- EXERCISE: Lines in the listing below that include the word "hwle" need to be copied.
= = = = = = =
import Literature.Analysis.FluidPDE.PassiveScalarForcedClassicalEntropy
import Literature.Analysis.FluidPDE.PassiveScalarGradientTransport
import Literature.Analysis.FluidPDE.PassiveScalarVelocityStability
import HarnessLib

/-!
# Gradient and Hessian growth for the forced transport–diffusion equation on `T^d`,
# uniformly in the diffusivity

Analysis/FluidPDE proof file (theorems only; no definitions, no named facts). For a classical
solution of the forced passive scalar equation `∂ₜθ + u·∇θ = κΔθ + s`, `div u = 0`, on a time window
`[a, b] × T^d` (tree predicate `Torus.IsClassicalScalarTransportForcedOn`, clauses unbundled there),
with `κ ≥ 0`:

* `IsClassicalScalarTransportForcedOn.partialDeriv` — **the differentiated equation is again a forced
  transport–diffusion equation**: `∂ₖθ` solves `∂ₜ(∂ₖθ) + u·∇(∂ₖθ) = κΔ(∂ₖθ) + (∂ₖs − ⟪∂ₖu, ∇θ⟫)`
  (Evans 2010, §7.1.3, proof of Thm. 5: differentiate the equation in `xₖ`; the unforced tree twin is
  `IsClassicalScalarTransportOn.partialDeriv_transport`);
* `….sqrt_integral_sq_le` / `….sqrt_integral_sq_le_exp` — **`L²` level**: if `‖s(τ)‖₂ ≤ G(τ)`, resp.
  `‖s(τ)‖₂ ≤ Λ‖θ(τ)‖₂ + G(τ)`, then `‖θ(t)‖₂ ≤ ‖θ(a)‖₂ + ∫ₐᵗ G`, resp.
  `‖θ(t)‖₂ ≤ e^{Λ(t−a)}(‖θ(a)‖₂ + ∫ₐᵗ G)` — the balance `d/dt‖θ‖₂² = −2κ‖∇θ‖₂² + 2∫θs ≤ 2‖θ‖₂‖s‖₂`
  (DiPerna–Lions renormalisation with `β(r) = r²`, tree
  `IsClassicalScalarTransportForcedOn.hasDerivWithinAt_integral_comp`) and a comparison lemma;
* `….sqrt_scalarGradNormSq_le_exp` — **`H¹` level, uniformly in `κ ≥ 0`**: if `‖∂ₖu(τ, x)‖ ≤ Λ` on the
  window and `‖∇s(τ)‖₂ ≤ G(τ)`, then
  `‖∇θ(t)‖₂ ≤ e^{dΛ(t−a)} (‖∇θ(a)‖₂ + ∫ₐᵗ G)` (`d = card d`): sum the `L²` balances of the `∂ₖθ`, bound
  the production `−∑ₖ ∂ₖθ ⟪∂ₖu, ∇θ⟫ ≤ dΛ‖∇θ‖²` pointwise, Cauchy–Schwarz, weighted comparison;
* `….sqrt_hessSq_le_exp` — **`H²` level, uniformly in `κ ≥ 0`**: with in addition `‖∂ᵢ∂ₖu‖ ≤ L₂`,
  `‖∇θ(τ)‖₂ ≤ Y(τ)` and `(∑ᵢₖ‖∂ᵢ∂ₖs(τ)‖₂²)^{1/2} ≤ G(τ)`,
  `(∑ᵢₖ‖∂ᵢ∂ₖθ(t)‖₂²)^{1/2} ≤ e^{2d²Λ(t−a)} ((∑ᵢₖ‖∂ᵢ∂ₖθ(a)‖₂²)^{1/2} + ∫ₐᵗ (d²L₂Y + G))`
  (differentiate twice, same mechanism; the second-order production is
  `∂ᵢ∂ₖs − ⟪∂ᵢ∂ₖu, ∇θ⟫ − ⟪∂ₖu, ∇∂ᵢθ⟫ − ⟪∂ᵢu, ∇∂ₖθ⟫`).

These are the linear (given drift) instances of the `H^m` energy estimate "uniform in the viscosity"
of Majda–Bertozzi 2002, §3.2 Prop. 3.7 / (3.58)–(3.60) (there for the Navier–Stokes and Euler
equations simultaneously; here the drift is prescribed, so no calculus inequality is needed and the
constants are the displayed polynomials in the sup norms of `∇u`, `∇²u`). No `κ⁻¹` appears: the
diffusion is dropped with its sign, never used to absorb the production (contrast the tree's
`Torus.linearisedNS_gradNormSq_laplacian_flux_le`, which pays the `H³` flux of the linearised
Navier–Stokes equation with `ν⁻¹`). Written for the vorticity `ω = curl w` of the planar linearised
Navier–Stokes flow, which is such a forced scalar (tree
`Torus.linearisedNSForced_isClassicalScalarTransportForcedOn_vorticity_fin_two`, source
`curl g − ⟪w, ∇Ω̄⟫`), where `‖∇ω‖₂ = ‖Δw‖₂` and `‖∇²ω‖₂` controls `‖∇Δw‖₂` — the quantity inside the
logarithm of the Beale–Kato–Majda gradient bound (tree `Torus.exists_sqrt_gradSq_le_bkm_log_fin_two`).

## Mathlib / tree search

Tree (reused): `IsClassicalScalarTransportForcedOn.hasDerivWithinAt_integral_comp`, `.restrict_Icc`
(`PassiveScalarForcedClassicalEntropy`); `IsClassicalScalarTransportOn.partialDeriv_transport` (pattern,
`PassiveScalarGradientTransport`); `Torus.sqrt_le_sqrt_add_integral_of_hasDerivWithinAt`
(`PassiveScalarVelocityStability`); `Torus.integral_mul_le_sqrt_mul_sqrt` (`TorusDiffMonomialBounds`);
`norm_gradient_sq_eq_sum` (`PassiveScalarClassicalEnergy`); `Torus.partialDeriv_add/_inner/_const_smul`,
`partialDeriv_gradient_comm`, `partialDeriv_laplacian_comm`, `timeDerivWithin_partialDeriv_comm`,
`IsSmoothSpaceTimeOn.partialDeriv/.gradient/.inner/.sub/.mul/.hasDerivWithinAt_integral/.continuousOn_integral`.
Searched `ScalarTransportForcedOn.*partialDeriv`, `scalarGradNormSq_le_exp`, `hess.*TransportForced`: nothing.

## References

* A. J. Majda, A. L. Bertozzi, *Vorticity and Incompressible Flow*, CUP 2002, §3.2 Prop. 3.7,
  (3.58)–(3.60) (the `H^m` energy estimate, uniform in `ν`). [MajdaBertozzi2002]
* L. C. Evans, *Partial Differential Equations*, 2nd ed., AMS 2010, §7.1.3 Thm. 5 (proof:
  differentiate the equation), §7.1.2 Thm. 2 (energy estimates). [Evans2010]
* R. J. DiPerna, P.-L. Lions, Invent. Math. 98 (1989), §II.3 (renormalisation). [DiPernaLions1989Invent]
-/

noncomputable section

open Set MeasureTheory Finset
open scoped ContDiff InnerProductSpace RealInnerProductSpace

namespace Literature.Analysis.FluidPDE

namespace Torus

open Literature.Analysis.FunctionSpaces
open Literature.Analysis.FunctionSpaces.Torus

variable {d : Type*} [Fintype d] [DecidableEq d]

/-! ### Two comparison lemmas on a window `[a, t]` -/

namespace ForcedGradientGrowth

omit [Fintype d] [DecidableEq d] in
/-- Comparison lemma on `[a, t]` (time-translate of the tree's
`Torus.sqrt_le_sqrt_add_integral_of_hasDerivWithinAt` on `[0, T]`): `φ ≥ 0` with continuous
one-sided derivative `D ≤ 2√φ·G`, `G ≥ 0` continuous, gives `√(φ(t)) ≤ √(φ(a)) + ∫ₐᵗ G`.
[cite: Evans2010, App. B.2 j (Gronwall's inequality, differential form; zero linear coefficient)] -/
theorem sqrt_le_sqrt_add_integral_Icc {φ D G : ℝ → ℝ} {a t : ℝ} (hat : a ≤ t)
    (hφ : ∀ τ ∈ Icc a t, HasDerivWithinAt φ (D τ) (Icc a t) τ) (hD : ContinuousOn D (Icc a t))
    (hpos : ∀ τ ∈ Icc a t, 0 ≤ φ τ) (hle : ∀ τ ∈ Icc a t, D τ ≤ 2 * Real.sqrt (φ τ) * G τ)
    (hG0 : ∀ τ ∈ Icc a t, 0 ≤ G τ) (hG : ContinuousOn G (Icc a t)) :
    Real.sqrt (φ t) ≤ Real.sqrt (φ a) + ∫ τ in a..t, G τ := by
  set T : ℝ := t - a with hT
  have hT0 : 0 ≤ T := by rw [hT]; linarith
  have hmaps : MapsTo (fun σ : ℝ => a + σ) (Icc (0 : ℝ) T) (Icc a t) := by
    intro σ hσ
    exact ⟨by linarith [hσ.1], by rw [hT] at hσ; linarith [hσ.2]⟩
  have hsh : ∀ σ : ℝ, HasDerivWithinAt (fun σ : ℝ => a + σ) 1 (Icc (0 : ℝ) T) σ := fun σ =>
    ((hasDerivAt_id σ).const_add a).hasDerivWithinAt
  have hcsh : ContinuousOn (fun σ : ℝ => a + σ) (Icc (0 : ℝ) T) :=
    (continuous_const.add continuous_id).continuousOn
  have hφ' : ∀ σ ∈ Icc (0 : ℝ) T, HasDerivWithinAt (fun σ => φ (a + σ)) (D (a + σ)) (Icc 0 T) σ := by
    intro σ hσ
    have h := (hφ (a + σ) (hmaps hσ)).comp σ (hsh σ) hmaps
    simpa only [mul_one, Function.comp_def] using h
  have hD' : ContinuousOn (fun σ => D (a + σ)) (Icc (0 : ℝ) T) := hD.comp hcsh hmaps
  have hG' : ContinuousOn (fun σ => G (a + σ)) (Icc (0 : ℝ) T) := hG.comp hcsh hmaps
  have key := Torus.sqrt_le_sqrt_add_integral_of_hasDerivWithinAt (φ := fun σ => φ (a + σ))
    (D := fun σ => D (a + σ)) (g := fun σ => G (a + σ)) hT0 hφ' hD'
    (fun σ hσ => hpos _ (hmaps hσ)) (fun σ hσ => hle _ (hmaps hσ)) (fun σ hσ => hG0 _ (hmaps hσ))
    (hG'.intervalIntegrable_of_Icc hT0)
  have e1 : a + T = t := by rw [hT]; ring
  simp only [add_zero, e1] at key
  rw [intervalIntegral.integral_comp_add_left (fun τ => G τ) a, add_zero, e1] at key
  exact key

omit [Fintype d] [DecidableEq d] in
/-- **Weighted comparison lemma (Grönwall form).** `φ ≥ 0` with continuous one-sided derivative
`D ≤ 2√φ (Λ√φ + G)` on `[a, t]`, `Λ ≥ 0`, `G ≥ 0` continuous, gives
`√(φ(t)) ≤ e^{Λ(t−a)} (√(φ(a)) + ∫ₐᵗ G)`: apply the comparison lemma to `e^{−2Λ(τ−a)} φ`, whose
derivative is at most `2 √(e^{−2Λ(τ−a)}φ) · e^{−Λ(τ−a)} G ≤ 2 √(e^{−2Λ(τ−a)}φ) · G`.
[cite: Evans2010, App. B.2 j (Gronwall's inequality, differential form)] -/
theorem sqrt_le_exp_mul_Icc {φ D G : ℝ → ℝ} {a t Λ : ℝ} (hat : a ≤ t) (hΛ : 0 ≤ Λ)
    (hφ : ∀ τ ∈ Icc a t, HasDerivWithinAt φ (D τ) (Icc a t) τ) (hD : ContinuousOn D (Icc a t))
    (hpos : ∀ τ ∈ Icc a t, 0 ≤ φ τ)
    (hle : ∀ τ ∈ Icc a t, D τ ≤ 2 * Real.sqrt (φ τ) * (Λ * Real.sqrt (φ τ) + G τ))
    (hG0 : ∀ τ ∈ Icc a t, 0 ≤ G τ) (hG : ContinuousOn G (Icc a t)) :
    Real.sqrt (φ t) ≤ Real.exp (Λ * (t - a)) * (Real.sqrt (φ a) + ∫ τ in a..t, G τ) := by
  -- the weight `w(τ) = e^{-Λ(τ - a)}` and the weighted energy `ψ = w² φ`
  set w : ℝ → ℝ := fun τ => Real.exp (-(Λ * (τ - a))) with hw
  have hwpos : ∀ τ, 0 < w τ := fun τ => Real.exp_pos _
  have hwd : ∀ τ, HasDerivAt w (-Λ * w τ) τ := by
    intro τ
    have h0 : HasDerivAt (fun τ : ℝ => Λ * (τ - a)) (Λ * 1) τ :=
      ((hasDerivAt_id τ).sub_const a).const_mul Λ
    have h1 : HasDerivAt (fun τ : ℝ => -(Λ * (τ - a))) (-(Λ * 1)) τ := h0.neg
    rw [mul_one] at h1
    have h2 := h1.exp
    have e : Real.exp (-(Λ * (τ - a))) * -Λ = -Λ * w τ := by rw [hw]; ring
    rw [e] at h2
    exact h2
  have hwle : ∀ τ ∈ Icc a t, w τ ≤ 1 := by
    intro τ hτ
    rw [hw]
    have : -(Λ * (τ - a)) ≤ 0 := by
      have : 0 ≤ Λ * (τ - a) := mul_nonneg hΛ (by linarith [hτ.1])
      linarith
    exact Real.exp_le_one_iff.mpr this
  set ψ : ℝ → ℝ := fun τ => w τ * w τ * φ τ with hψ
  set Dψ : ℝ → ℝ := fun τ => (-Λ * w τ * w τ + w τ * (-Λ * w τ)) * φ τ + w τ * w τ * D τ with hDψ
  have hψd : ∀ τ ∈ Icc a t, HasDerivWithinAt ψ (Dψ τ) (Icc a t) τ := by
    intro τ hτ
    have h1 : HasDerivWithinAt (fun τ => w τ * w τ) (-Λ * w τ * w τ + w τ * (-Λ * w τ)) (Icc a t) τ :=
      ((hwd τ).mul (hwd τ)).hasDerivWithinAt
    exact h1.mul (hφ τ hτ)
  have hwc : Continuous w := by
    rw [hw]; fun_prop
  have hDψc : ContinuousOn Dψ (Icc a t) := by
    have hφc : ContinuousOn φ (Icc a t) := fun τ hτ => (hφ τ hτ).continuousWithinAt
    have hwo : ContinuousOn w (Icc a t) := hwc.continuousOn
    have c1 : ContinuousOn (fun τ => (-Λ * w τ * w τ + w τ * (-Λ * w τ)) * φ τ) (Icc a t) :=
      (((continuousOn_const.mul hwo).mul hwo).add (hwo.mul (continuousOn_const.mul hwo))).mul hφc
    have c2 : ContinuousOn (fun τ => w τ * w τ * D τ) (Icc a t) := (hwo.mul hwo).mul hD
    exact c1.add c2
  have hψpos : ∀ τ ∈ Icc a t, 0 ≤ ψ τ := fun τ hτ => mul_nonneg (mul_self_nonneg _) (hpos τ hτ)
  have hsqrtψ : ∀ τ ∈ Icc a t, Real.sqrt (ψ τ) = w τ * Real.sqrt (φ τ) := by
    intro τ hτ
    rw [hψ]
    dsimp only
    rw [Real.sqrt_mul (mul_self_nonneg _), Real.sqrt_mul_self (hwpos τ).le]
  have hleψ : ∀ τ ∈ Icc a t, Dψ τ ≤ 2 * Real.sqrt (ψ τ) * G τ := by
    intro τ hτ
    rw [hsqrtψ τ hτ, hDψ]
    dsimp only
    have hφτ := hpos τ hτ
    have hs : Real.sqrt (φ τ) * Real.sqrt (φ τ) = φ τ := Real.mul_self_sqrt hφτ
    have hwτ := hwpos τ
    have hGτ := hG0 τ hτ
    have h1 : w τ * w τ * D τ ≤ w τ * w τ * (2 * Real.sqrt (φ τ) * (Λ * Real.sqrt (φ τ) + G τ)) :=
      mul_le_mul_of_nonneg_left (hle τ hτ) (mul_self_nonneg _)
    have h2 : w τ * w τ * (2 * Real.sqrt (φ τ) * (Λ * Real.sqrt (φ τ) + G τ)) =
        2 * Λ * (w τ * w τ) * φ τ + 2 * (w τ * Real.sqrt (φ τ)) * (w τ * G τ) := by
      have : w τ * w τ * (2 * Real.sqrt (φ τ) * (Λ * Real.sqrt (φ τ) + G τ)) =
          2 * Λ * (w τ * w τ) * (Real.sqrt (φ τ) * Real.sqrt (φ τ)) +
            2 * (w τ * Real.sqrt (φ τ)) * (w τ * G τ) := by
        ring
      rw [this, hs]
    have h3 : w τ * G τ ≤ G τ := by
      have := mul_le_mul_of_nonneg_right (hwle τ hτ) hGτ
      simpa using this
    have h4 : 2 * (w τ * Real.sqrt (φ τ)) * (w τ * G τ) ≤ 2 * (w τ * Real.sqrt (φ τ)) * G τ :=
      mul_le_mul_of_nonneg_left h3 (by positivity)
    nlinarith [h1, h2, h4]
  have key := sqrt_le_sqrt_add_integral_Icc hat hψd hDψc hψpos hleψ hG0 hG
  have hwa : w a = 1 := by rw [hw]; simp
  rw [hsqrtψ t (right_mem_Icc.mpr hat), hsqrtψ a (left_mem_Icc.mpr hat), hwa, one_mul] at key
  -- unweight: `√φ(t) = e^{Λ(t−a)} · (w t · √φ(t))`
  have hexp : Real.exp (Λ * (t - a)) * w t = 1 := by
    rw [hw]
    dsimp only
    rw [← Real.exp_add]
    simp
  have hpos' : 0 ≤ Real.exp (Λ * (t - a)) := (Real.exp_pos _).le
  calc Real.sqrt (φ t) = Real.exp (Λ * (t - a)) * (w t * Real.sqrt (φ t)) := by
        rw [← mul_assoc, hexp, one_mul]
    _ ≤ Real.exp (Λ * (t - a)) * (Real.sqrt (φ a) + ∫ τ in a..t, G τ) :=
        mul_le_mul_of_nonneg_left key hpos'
= = = = = = =
- RESULT:
  have hwle : ∀ τ ∈ Icc a t, w τ ≤ 1 := by
      have := mul_le_mul_of_nonneg_right (hwle τ hτ) hGτ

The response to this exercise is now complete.